But as it turns out it was just a mindless automated gate builder, doing its mindless automated gate building thing. It was never an antagonist. There wasn't any sort of destructive purpose or threat behind any of its actions. It was just an uncaring unthinking force.

And the good bit was, it looked like a threat. Like an attack. But in retrospect all of its actions make sense simply as an automated constructor.

So I trust that these things between the gates are similar. Not attacking aliens or a weapon gone rogue, but some sort of industrial accident with an otherwise understandable, entirely mundane "motive".
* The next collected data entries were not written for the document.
/-- `xOf ∈ FP`. [folklore] -/
theorem xOf_mem_FP : xOf ∈ FP := fstP_mem_FP
/-- `yOf ∈ FP`. [folklore] -/
theorem yOf_mem_FP : yOf ∈ FP := sndP_mem_FP
/-- `uOf ∈ FP`. [folklore] -/
theorem uOf_mem_FP : uOf ∈ FP := comp_mem_FP fstP_mem_FP fstP_mem_FP
/-- `tOf ∈ FP`. [folklore] -/
theorem tOf_mem_FP : tOf ∈ FP := comp_mem_FP sndP_mem_FP fstP_mem_FP

variable {ar wit : List ℕ}

/-- The components of a genuine pair `⟨code of ⟨n, R⟩, bits of W⟩`. [folklore] -/
theorem decode_boolPair (n : ℕ) (R : RelTables ar n) (W : RelTables wit n) :
    xOf (boolPair (codeOf R) ((encodingRelTables wit n).encode W)) = codeOf R ∧
    yOf (boolPair (codeOf R) ((encodingRelTables wit n).encode W)) = (encodingRelTables wit n).encode W ∧
    uOf (boolPair (codeOf R) ((encodingRelTables wit n).encode W)) = encodeNat n ∧
    tOf (boolPair (codeOf R) ((encodingRelTables wit n).encode W)) = List.ofFn (relTablesEquiv ar n R) ∧
    nOf (boolPair (codeOf R) ((encodingRelTables wit n).encode W)) = n := by
  simp [xOf, yOf, uOf, tOf, nOf, fstP, sndP, codeOf_eq]

/-- VALIDITY of an input word: `z` and its first component are well-formed pairs, the numeral
is canonical, and the two table segments have the right lengths. [folklore] -/
def Valid (ar wit : List ℕ) (z : List Bool) : Prop :=
  rePair z = z ∧ rePair (xOf z) = xOf z ∧ norm (uOf z) = uOf z ∧
    (tOf z).length = tableBits ar (nOf z) ∧ (yOf z).length = tableBits wit (nOf z)

/-- The tables of a bit string of the right length. [folklore] -/
def tablesOfBits (ar : List ℕ) (n : ℕ) (t : List Bool) (h : t.length = tableBits ar n) :
    RelTables ar n :=
  (relTablesEquiv ar n).symm fun i => t[i.1]'(by rw [h]; exact i.2)

/-- The table bits of `tablesOfBits t` are `t`. [folklore] -/
theorem encode_tablesOfBits (ar : List ℕ) (n : ℕ) (t : List Bool) (h : t.length = tableBits ar n) :
    (encodingRelTables ar n).encode (tablesOfBits ar n t h) = t := by
  apply List.ext_getElem
  · simp [encodingRelTables, encodingBitVec, h]
  · intro i h1 h2
    simp [encodingRelTables, encodingBitVec, tablesOfBits]

/-- **Valid words are exactly the genuine pairs.** [folklore] -/
theorem valid_iff (z : List Bool) :
    Valid ar wit z ↔ ∃ (n : ℕ) (R : RelTables ar n) (W : RelTables wit n),
      boolPair (codeOf R) ((encodingRelTables wit n).encode W) = z := by
  constructor
  · rintro ⟨hz, hx, hu, ht, hy⟩
    refine ⟨nOf z, tablesOfBits ar _ _ ht, tablesOfBits wit _ _ hy, ?_⟩
    rw [encode_tablesOfBits, codeOf, show (encodingSNPInstance ar).encode ⟨nOf z, tablesOfBits ar _ _ ht⟩
      = boolPair (encodeNat (nOf z)) ((encodingRelTables ar (nOf z)).encode (tablesOfBits ar _ _ ht)) from rfl,
      encode_tablesOfBits, nOf, ← norm_eq_encodeNat, hu]
    change boolPair (boolPair (boolUnpair (fstP z)).1 (boolUnpair (fstP z)).2) (sndP z) = z
    rw [show boolPair (boolUnpair (fstP z)).1 (boolUnpair (fstP z)).2 = rePair (xOf z) from rfl, hx]
    exact hz
  · rintro ⟨n, R, W, rfl⟩
    obtain ⟨hx, hy, hu, ht, hn⟩ := decode_boolPair n R W
    refine ⟨rePair_boolPair _ _, by rw [hx, codeOf_eq, rePair_boolPair], by rw [hu, norm_encodeNat],
      by rw [ht, hn]; simp, by rw [hy, hn]; simp [encodingRelTables, encodingBitVec]⟩

/-- On a valid word of a non-degenerate vocabulary, `n ≤ |z|`. [folklore] -/
theorem nOf_le_length (har : IsNondegenerateVocab ar) {z : List Bool} (hz : Valid ar wit z) :
    nOf z ≤ z.length := by
  obtain ⟨n, R, W, rfl⟩ := (valid_iff z).1 hz
  rw [(decode_boolPair n R W).2.2.2.2, length_boolPair, length_codeOf]
  have := le_tableBits_of_isNondegenerateVocab har n
  omega

end Decode

/-! ### Unary numerics of the universe size -/

section Unary

/-- `1ⁿ`, capped by the input length: `binToUnaryFn ⟨z, u⟩`. [folklore] -/
noncomputable def onesN : List Bool → List Bool := binToUnaryFn ∘ fanoutFn id uOf

/-- `onesN z = 1^{min n |z|}`. [folklore] -/
theorem onesN_eq (z : List Bool) : onesN z = ones (min (nOf z) z.length) := by
  simp [onesN, fanoutFn_apply, nOf]

/-- `onesN z = 1ⁿ` when `n ≤ |z|`. [folklore] -/
theorem onesN_of_le {z : List Bool} (h : nOf z ≤ z.length) : onesN z = ones (nOf z) := by
  rw [onesN_eq, Nat.min_eq_left h]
At least that's what I hope. It's pretty clear that this series is never going to go "the real enemy was space aliens!" at least. Humanity is its own enemy. All wounds are self inflicted, facilitated by the illusion of otherness. This is a good series.

Eiba
Jul 26, 2007


Milky Moor posted:

I'm digging the first point.

Like, Marko's grand plan was basically:

1. Throw rocks at Earth.
2. ?????
3. Belter supremacy w/ magical self-sustaining economy.

He got in a good apocalyptic sucker punch and that's it. Marko is lame, yes. The book spends a lot of time having various characters come to terms with the fact that Marco had no plans and was preoccupied with his lover's new boyfriend. He had goals and no real care to actually achieving them.
Actually, I was pretty impressed with the coherent future he presented of humanity living in space.
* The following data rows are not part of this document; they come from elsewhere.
import Summits.CriticalPhenomena.PercolationContinuityZ3.Theorems.FK.Transplant.FHSlabThresholdStrict
import Summits.CriticalPhenomena.PercolationContinuityZ3.Theorems.FK.Transplant.FHSlabThresholdGap
import HarnessLib

/-!
# FRONTIER TRANSPLANT, binder 1 (FH) calibration — FBN-01's slab threshold `p̂_c(q)` is STRICTLY increasing in `q`
# on `[1, ∞)` (`d ≥ 2`), with the rate `p̂_c(q₁) - p̂_c(q₂) ≥ (q₁-q₂)·p̂_c(q₁)(1-p̂_c(q₁))^{2d}/(8dq₁)`: the free
# slab-box connectivities `φ⁰_{S(L,N),p,q}(0 ↔ x)` obey the segment comparison of `QComparisonSegment` (no wiring)

Registered R71 (cell INBOX l.5302, 2026-08-23); registry row T1m; label T1m-G (coordinator fk-4 g139; adopted by the lead, L45 l.5303 = typer read NO OBJECTION at the statement layer); placement R71 (δ): all seven files of this package live under `Theorems/FK/Transplant/` (own-chain imports re-pointed; statements untouched).
Support file (`--supports stmt-CriticalPhenomena-4575`, helper) of the FRONTIER TRANSPLANT sub-cell
(`fk-continuity/transplant/`, seat `prim-bschramm-fkt-p2`); builds on p205010 (kernel theorem, internal audit signed;
external expert review pending). No definitions, no named facts, no sorries; standard axioms. Sequel of
`Transplant/FHSlabThresholdMono.lean` (T1q-A: `p̂_c` monotone and `1/4`-Lipschitz in `q`), of
`Transplant/FHSlabThresholdStrict.lean` and of `Theorems/FK/QComparisonSegment.lean`.

HONEST FRAMING (page 1, cell rule). The transplant's theorem of record `ufsc0_of_freeBoundaryHypothesis_r3`
(p248245, « 2 / 0 ☑ ») is CONDITIONAL on FH AND on TP_FK, both OPEN at the same `p` for `q > 1` near `p_c(q)`
(⇔ GRC Conj. (5.103) via K1; barrier note `Literature.Barriers.CriticalPhenomena.SamePFreeBoundaryCriteria`, FBN-01);
the transplant is a typed reduction, not a proof of FK continuity. THIS FILE DOES NOT CHANGE THAT; it is
UNCONDITIONAL: BOTH end points of the K1 interval `[p_c(q), p̂_c(q)]` are strictly increasing in `q`
(`strictMonoOn_rcCriticalProb` of `CriticalPointStrictMono`, `strictMonoOn_fkSlabCriticalProb` here), because the
comparison theorem `rcMeasure_real_le_of_slope` needs no wiring: on the slab box `S(L, N)` with the FREE measure
(`B = ∅`, every vertex of degree `≤ 2d`) it compares `φ⁰_{S(L,N),p₁,q₁}(0 ↔ x) ≤ φ⁰_{S(L,N),p₂,q₂}(0 ↔ x)` along the
admissible segments `4dq₁(p₁-p₂) ≤ (q₁-q₂)p₂(1-p₁)^{2d}`, hence transports Grimmett's `Π(p, L)` from `(p₁, q₁)` to
`(p₂, q₂)`. Nothing is claimed about `p̂_c(q) = p_c(q)` for `q > 1`; not a binder discharge, not a re-cut, not `_r4`;
`_r3` « 2 / 0 ☑ », n_open = 2, BINDER-OWNERS, FO-19 NO-GO unchanged.

## Contents (namespace `Summit.CriticalPhenomena.PercolationContinuityZ3.Theorems.FK`)

`finsetGraph_zdGraph_degree_le`, **`fkSlabConnectivity_le_of_slope`**, **`fkSlabPercolation_of_slope`** (`Π(p₁, L)` at
`q₁` gives `Π(p₂, L)` at `q₂` along admissible segments), **`fkSlabCriticalProb_sub_ge`** (the rate),
**`fkSlabCriticalProb_lt_of_lt`**, **`strictMonoOn_fkSlabCriticalProb`**, `injOn_fkSlabCriticalProb`.

## References

* G. Grimmett, *The Random-Cluster Model*, Springer 2006: Thm. (3.24), Prop. (3.28); §5.7 (5.102), Conj. (5.103);
  Thm. (5.10). [Grimmett2006]
* F. Severo, ECP 29 (2024), §1 (definition of `p̂_c`). [Severo2024]
-/

noncomputable section

open scoped Classical
open Filter Topology

namespace Summit.CriticalPhenomena.PercolationContinuityZ3.Theorems.FK

open Literature.Probability.Percolation Literature.Probability.LatticeModels
open Literature.Barriers.CriticalPhenomena

variable {d : ℕ}

/-- Every vertex of an induced subgraph of `ℤ^d` has degree at most `2d`. [cite: Grimmett2006, proof of Thm. (5.10) p. 101 ("deg(W) = 2d")] -/
theorem finsetGraph_zdGraph_degree_le (S : Finset (Site d)) (x : ↥S) : (finsetGraph (zdGraph d) S).degree x ≤ 2 * d := by
  rw [← card_neighborFinset_zdGraph_holds (x : Site d), ← SimpleGraph.card_neighborFinset_eq_degree]
  refine Finset.card_le_card_of_injOn Subtype.val (fun z hz => ?_) (Set.injOn_of_injective Subtype.val_injective)
  rw [Finset.mem_coe, SimpleGraph.mem_neighborFinset] at hz ⊢
  exact hz

/-- **Free slab-box connectivities along admissible segments**: for `d ≥ 1`, `1 ≤ q₂ ≤ q₁`, `0 < p₂ ≤ p₁ < 1` with
`4dq₁(p₁-p₂) ≤ (q₁-q₂)p₂(1-p₁)^{2d}`: `φ⁰_{S(L,N),p₁,q₁}(0 ↔ x) ≤ φ⁰_{S(L,N),p₂,q₂}(0 ↔ x)` for all `L, N, x`
(`rcMeasure_real_le_of_slope` with no wired vertex). [cite: Grimmett2006, Thm. (3.24) eq. (3.25) and §5.7 (ψ^{L,n}_{p,q}(0 ↔ x))] -/
theorem fkSlabConnectivity_le_of_slope (hd : 1 ≤ d) {p₁ p₂ q₁ q₂ : ℝ} (hq₂ : 1 ≤ q₂) (hq : q₂ ≤ q₁)
    (hp₂ : 0 < p₂) (hp : p₂ ≤ p₁) (hp₁ : p₁ < 1)
    (hslope : 4 * d * q₁ * (p₁ - p₂) ≤ (q₁ - q₂) * p₂ * (1 - p₁) ^ (2 * d)) (L N : ℕ) (x : FKSlabV d L N) :
    fkSlabConnectivity d p₁ q₁ L N x ≤ fkSlabConnectivity d p₂ q₂ L N x := by
  unfold fkSlabConnectivity
  refine rcMeasure_real_le_of_slope hq₂ hq hp₂ hp hp₁ (∅ : Set (FKSlabV d L N)) (Δ := 2 * d) (by omega)
    (fun y _ => finsetGraph_zdGraph_degree_le (fkSlab d L N) y) ?_ (isUpperSet_fkSlabJoined d L N x) ?_
  · push_cast
    linarith
  · intro ω e he heB
    induction e using Sym2.ind with
    | h u v => exact absurd (heB u (Sym2.mem_mk_left u v)) (Set.notMem_empty u)

/-- **`Π(p, L)` travels along admissible segments**: under the hypotheses of `fkSlabConnectivity_le_of_slope`,
free slab percolation at `(p₁, q₁)` implies free slab percolation at `(p₂, q₂)` with the same width and the same `α`.
[cite: Grimmett2006, §5.7 (the property Π(p, L)) and Thm. (3.24)] -/
theorem fkSlabPercolation_of_slope (hd : 1 ≤ d) {p₁ p₂ q₁ q₂ : ℝ} (hq₂ : 1 ≤ q₂) (hq : q₂ ≤ q₁)
    (hp₂ : 0 < p₂) (hp : p₂ ≤ p₁) (hp₁ : p₁ < 1)
    (hslope : 4 * d * q₁ * (p₁ - p₂) ≤ (q₁ - q₂) * p₂ * (1 - p₁) ^ (2 * d)) {L : ℕ}
    (h : FKSlabPercolation d p₁ q₁ L) : FKSlabPercolation d p₂ q₂ L := by
  obtain ⟨α, hα, hlt⟩ := h
  exact ⟨α, hα, fun N x => (hlt N x).trans_le (fkSlabConnectivity_le_of_slope hd hq₂ hq hp₂ hp hp₁ hslope L N x)⟩

/-- **Quantitative strict monotonicity of the slab threshold in `q`**: for `d ≥ 2` and `1 ≤ q₂ ≤ q₁`,
`p̂_c(q₁) - p̂_c(q₂) ≥ (q₁ - q₂) · p̂_c(q₁)(1 - p̂_c(q₁))^{2d} / (8dq₁)` (FBN-01's `fkSlabCriticalProb`). Proof as for
`rcCriticalProb_sub_ge`: above `p̂_c(q₁)` some `Π(p₁, L)` holds at `q₁`, hence `Π(p₂, L)` at `q₂` with
`p₂ = p₁ - (q₁-q₂)p₁(1-p₁)^{2d}/(8dq₁)`, so `p̂_c(q₂) ≤ p₂`; let `p₁ ↓ p̂_c(q₁)`.
[cite: Grimmett2006, Thm. (5.10) and §5.7 eq. (5.102)] [cite: Severo2024, §1 (definition of p̂_c)] -/
theorem fkSlabCriticalProb_sub_ge (hd : 2 ≤ d) {q₁ q₂ : ℝ} (hq₂ : 1 ≤ q₂) (hq : q₂ ≤ q₁) :
    (q₁ - q₂) * (fkSlabCriticalProb d q₁ * (1 - fkSlabCriticalProb d q₁) ^ (2 * d)) / (8 * d * q₁) ≤
      fkSlabCriticalProb d q₁ - fkSlabCriticalProb d q₂ := by
  have hq₁ : 1 ≤ q₁ := hq₂.trans hq
  have hq₁0 : 0 < q₁ := one_pos.trans_le hq₁
  have hd1 : 1 ≤ d := le_of_lt hd
  have hdr : (0 : ℝ) < d := Nat.cast_pos.2 (by omega)
  set c := fkSlabCriticalProb d q₁ with hc
  have hcI : c ∈ Set.Ioo (0 : ℝ) 1 := fkSlabCriticalProb_mem_Ioo hd hq₁
  set g : ℝ → ℝ := fun p => p - (q₁ - q₂) * (p * (1 - p) ^ (2 * d)) / (8 * d * q₁) with hg
  have hbound : ∀ p₁ ∈ Set.Ioo c 1, fkSlabCriticalProb d q₂ ≤ g p₁ := by
    intro p₁ hp₁
    have hp₁0 : 0 < p₁ := hcI.1.trans hp₁.1
    set δ := (q₁ - q₂) * (p₁ * (1 - p₁) ^ (2 * d)) / (8 * d * q₁) with hδ
    have hδ0 : 0 ≤ δ := by
      have : 0 ≤ (1 - p₁) ^ (2 * d) := pow_nonneg (sub_nonneg.2 hp₁.2.le) _
      have : 0 ≤ (q₁ - q₂) * (p₁ * (1 - p₁) ^ (2 * d)) :=
        mul_nonneg (sub_nonneg.2 hq) (mul_nonneg hp₁0.le this)
      positivity
    have hδle : δ ≤ p₁ / 2 := by
      have h1 : (1 - p₁) ^ (2 * d) ≤ 1 := pow_le_one₀ (sub_nonneg.2 hp₁.2.le) (sub_le_self 1 hp₁0.le)
      have h2 : (q₁ - q₂) * (p₁ * (1 - p₁) ^ (2 * d)) ≤ q₁ * p₁ := by
        have : (q₁ - q₂) ≤ q₁ := by linarith
        calc (q₁ - q₂) * (p₁ * (1 - p₁) ^ (2 * d)) ≤ q₁ * (p₁ * (1 - p₁) ^ (2 * d)) :=
              mul_le_mul_of_nonneg_right this (mul_nonneg hp₁0.le (pow_nonneg (sub_nonneg.2 hp₁.2.le) _))
          _ ≤ q₁ * (p₁ * 1) := mul_le_mul_of_nonneg_left (mul_le_mul_of_nonneg_left h1 hp₁0.le) hq₁0.le
          _ = q₁ * p₁ := by ring
      have hd1r : (1 : ℝ) ≤ d := by exact_mod_cast hd1
      have h3 : 0 ≤ q₁ * p₁ * (4 * d - 1) := mul_nonneg (mul_pos hq₁0 hp₁0).le (by linarith)
      rw [hδ, div_le_iff₀ (by positivity)]
      nlinarith [h2, h3]
    have hp₂0 : 0 < p₁ - δ := by linarith
    have hp₂le : p₁ - δ ≤ p₁ := by linarith
    have hslope : 4 * d * q₁ * (p₁ - (p₁ - δ)) ≤ (q₁ - q₂) * (p₁ - δ) * (1 - p₁) ^ (2 * d) := by
      have e : 4 * d * q₁ * (p₁ - (p₁ - δ)) = (q₁ - q₂) * (p₁ / 2) * (1 - p₁) ^ (2 * d) := by
        rw [hδ]
        field_simp
        ring
      rw [e]
      have : 0 ≤ (q₁ - q₂) * (1 - p₁) ^ (2 * d) :=
        mul_nonneg (sub_nonneg.2 hq) (pow_nonneg (sub_nonneg.2 hp₁.2.le) _)
      nlinarith
    obtain ⟨L, hL⟩ := exists_fkSlabPercolation_of_fkSlabCriticalProb_lt hq₁ ⟨hp₁0.le, hp₁.2.le⟩ hp₁.1
    have hL₂ := fkSlabPercolation_of_slope hd1 hq₂ hq hp₂0 hp₂le hp₁.2 hslope hL
    have := fkSlabCriticalProb_le_of_fkSlabPercolation ⟨hp₂0.le, hp₂le.trans hp₁.2.le⟩ hL₂
    simpa [hg, hδ] using this
  have hcont : Tendsto g (𝓝[>] c) (𝓝 (g c)) := by
    have : Continuous g := by
      rw [hg]
      fun_prop
    exact (this.tendsto c).mono_left nhdsWithin_le_nhds
  have hev : ∀ᶠ p₁ in 𝓝[>] c, fkSlabCriticalProb d q₂ ≤ g p₁ :=
    eventually_of_mem (Ioo_mem_nhdsGT hcI.2) hbound
  have hle : fkSlabCriticalProb d q₂ ≤ g c := ge_of_tendsto hcont hev
  simp only [hg] at hle
  linarith

/-- **`p̂_c(q)` is STRICTLY increasing in `q` on `[1, ∞)`, `d ≥ 2`** (for FBN-01's `fkSlabCriticalProb`; the
monotone / Lipschitz halves are T1q-A `fkSlabCriticalProb_mono` / `lipschitzOnWith_fkSlabCriticalProb`).
[cite: Grimmett2006, §5.7 eq. (5.102) with Thm. (3.24)] [cite: Severo2024, §1 (definition of p̂_c)] -/
theorem fkSlabCriticalProb_lt_of_lt (hd : 2 ≤ d) {q₁ q₂ : ℝ} (hq₂ : 1 ≤ q₂) (hq : q₂ < q₁) :
    fkSlabCriticalProb d q₂ < fkSlabCriticalProb d q₁ := by
  have h := fkSlabCriticalProb_sub_ge hd hq₂ hq.le
  have hcI : fkSlabCriticalProb d q₁ ∈ Set.Ioo (0 : ℝ) 1 := fkSlabCriticalProb_mem_Ioo hd (hq₂.trans hq.le)
  have hdr : (0 : ℝ) < d := Nat.cast_pos.2 (by omega)
  have hpos : 0 < (q₁ - q₂) * (fkSlabCriticalProb d q₁ * (1 - fkSlabCriticalProb d q₁) ^ (2 * d)) / (8 * d * q₁) := by
    have : 0 < 1 - fkSlabCriticalProb d q₁ := sub_pos.2 hcI.2
    have hq₁ : 0 < q₁ := one_pos.trans_le (hq₂.trans hq.le)
    have : 0 < q₁ - q₂ := sub_pos.2 hq
    have := hcI.1
    positivity
  linarith

/-- `p̂_c` is strictly monotone on `[1, ∞)` (`d ≥ 2`). [cite: Grimmett2006, §5.7 eq. (5.102) with Thm. (3.24)] -/
theorem strictMonoOn_fkSlabCriticalProb (hd : 2 ≤ d) : StrictMonoOn (fkSlabCriticalProb d) (Set.Ici 1) :=
  fun _ hq₂ _ _ hlt => fkSlabCriticalProb_lt_of_lt hd hq₂ hlt

/-- `p̂_c` is injective on `[1, ∞)` (`d ≥ 2`). [cite: Grimmett2006, §5.7 eq. (5.102) with Thm. (3.24)] -/
theorem injOn_fkSlabCriticalProb (hd : 2 ≤ d) : Set.InjOn (fkSlabCriticalProb d) (Set.Ici 1) :=
  (strictMonoOn_fkSlabCriticalProb hd).injOn

end Summit.CriticalPhenomena.PercolationContinuityZ3.Theorems.FK

end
I forget the name of the economist guy, but he was basically my favorite character on that side. He kept undercutting Marco's theatrics, but at the start he was right behind him with a plan. A plan that required them to get building right away.

Once it became clear that Marco had his hands full fighting a war (that Earth wouldn't have been able to wage, were it not for the Rocinante taking out that one control ship, it seems), he became super agitated about the lack of infrastructure inevitably leading to belters starving, and smuggled himself out in crates to have secret meetings with Michio Pa and so on. He was basically the Sim City guy saying, "You can't cut back on infrastructure spending! You will regret this!" but with an incredibly compelling point.
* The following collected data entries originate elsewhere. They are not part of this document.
import Summits.AtomisticToContinuum.Crystallization.Theses.ChessboardParticlePlanes

/-!
# Crux `ChessboardParticlePlanes.LjPlaneChessboard` (stmt-AtomisticToContinuum-6709), line `Sketch`,
# stub `stub_verticalPeriod` — the vertical period of a layer-confined periodic configuration

If the occupied heights (third coordinates of the points) of a periodic configuration `Q` of `ℝ³`
are pairwise equal or at least `3/4` apart, then the heights `g 2` of the periods `g ∈ G = Q.lattice`
form the cyclic group `c₀ℤ` for some `c₀ > 0`, and `c₀` itself is the height of a period.  [folklore]

PROOF.  The heights of the periods form the additive subgroup `S = π(G)` of `ℝ`, `π x = x 2`.  A period
`g` with `0 < g 2 < 3/4` would move a point `y` of the (non-empty) configuration to the point `y + g`
at the forbidden height distance `g 2`; hence `S ∩ (0, 3/4) = ∅` and `S` is cyclic
(`AddSubgroup.cyclic_of_isolated_zero`), `S = bℤ`.  Finally `b ≠ 0`: otherwise every period is
horizontal, so the `ℝ`-span of `G`, which is all of `ℝ³` (`IsZLattice.span_top`), would lie in the
kernel of `π`, which misses `e₂`.  Take `c₀ = |b|`.
-/

noncomputable section

namespace Summit.AtomisticToContinuum.Crystallization.Theorems.ChessboardParticlePlanesLjPlaneChessboard

open Literature.MathematicalPhysics.StatisticalMechanics

/-- A period of a periodic configuration of `ℝ³` whose occupied heights are pairwise equal or
`≥ 3/4` apart is either horizontal or has height of absolute value `≥ 3/4`. [folklore] -/
theorem verticalPeriod_gap (Q : PeriodicConfiguration 3)
    (hsep : ∀ x ∈ Q.points, ∀ y ∈ Q.points, x 2 ≠ y 2 → (3 : ℝ) / 4 ≤ |x 2 - y 2|)
    {g : EuclideanSpace ℝ (Fin 3)} (hg : g ∈ Q.lattice) (hg0 : g 2 ≠ 0) :
    (3 : ℝ) / 4 ≤ |g 2| := by
  obtain ⟨y, hy⟩ := Q.motif_nonempty
  have hy' : y ∈ Q.points := Q.mem_points_of_mem_motif hy
  have hyg : y + g ∈ Q.points := Q.add_mem_points hy' hg
  have h := hsep (y + g) hyg y hy' (by simpa using hg0)
  simpa using h

/-- **Stub 1 — vertical period (S/M).**  If the occupied heights of a periodic configuration
`Q` of `ℝ³` are pairwise equal or `≥ 3/4` apart, then the heights `g 2` of the periods `g ∈ G`
form the cyclic group `c₀ℤ` for some `c₀ > 0`, attained by a period.  Proof: `g ↦ g 2` maps `G`
onto an additive subgroup `S` of `ℝ` with `S ∩ (0, 3/4) = ∅` (a period `g` with `0 < g₂ < 3/4`
would move a point of the non-empty configuration to a forbidden height), hence `S` is cyclic
(`AddSubgroup.cyclic_of_isolated_zero`), `S = c₀ℤ`; `c₀ ≠ 0` because `G` spans `ℝ³`.
[folklore] -/
theorem stub_verticalPeriod :
    ∀ Q : PeriodicConfiguration 3,
      (∀ x ∈ Q.points, ∀ y ∈ Q.points, x 2 ≠ y 2 → (3 : ℝ) / 4 ≤ |x 2 - y 2|) →
      ∃ c₀ : ℝ, 0 < c₀ ∧ (∃ g ∈ Q.lattice, g 2 = c₀) ∧ ∀ g ∈ Q.lattice, ∃ k : ℤ, g 2 = c₀ * k := by
  intro Q hsep
  -- the height subgroup `S = π(G)`
  let π : EuclideanSpace ℝ (Fin 3) →ₗ[ℝ] ℝ := EuclideanSpace.projₗ (2 : Fin 3)
  let S : AddSubgroup ℝ := Q.lattice.toAddSubgroup.map π.toAddMonoidHom
  have hS : ∀ s : ℝ, s ∈ S ↔ ∃ g ∈ Q.lattice, g 2 = s := by
    intro s
    simp [S, π]
  -- `S` misses `(0, 3/4)`
  have hd : Disjoint (S : Set ℝ) (Set.Ioo 0 (3 / 4)) := by
    rw [Set.disjoint_left]
    rintro s hs ⟨h0, h1⟩
    obtain ⟨g, hg, rfl⟩ := (hS s).1 hs
    have h := verticalPeriod_gap Q hsep hg h0.ne'
    rw [abs_of_pos h0] at h
    linarith
  -- hence `S` is cyclic
  obtain ⟨b, hb⟩ := AddSubgroup.cyclic_of_isolated_zero (by norm_num : (0 : ℝ) < 3 / 4) hd
  -- with a non-zero generator
  have hb0 : b ≠ 0 := by
    intro hb0
    -- otherwise every period is horizontal, ...
    have hz : ∀ g ∈ Q.lattice, g 2 = 0 := fun g hg => by
      have hgS : g 2 ∈ S := (hS _).2 ⟨g, hg, rfl⟩
      rw [hb, hb0, AddSubgroup.closure_singleton_zero] at hgS
      simpa using hgS
    -- ... so the `ℝ`-span of `G`, which is all of `ℝ³`, lies in `ker π`, which misses `e₂`
    have hle : Submodule.span ℝ (Q.lattice : Set (EuclideanSpace ℝ (Fin 3))) ≤ LinearMap.ker π := by
      rw [Submodule.span_le]
      intro g hg
      simpa [π] using hz g hg
    rw [Q.isZLattice.span_top] at hle
    have hmem := hle (Submodule.mem_top : EuclideanSpace.single (2 : Fin 3) (1 : ℝ) ∈ ⊤)
    simp [π] at hmem
  refine ⟨|b|, abs_pos.2 hb0, ?_, ?_⟩
  · -- `|b| = ±b` is the height of a period
    have hbS : b ∈ S := by
      rw [hb]
      exact AddSubgroup.mem_closure_singleton_self b
    rcases abs_choice b with h | h
    · obtain ⟨g, hg, hg2⟩ := (hS b).1 hbS
      exact ⟨g, hg, hg2.trans h.symm⟩
    · obtain ⟨g, hg, hg2⟩ := (hS (-b)).1 (S.neg_mem hbS)
      exact ⟨g, hg, hg2.trans h.symm⟩
  · -- every height is an integer multiple of `|b|`
    intro g hg
    have hgS : g 2 ∈ S := (hS _).2 ⟨g, hg, rfl⟩
    rw [hb, AddSubgroup.mem_closure_singleton] at hgS
    obtain ⟨n, hn⟩ := hgS
    rcases abs_choice b with h | h
    · exact ⟨n, by rw [h, ← hn, zsmul_eq_mul, mul_comm]⟩
    · exact ⟨-n, by rw [h, ← hn, zsmul_eq_mul]; push_cast; ring⟩

end Summit.AtomisticToContinuum.Crystallization.Theorems.ChessboardParticlePlanesLjPlaneChessboard

end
The other thing I disagree with that review about really strongly is the idea that "tribalism is bad" is somehow a juvenile message. Like, yeah, we teach our children this... because it's really important. And it's not at all natural for us. Tribalism is how we're built. Us vs. them is our default mindset. We need something like a society to teach and pressure us to resist it (or to expand our "tribe" to all of humanity). It's a message that's very difficult to get across without coming across as naive or overly simplistic, so I respect any solid attempt at really getting at what this message means. And Babylon's Ashes, though it had major tonal problems with how people reacted to the attack on Earth, did a pretty respectable job on this theme.

The guy even says his favorite part is Prax's story, and he's right, that's the strongest part of the book- in part because it's the payoff for Holden's silly, earnest, naive, hopeful media campaign. The turning point for Prax is watching Holden's video, and others like it. Prax was the perfect stand-in for the type of person who doesn't want to get involved. He had a lot to lose, he was doing pretty good work anyway. There's no reason for him to get involved. If you care about his story, and you care about how brave his actions were, all the more so because he himself is not inherently brave, then you can appreciate the "let's all get along/tribalism is bad" "childish" message of this book.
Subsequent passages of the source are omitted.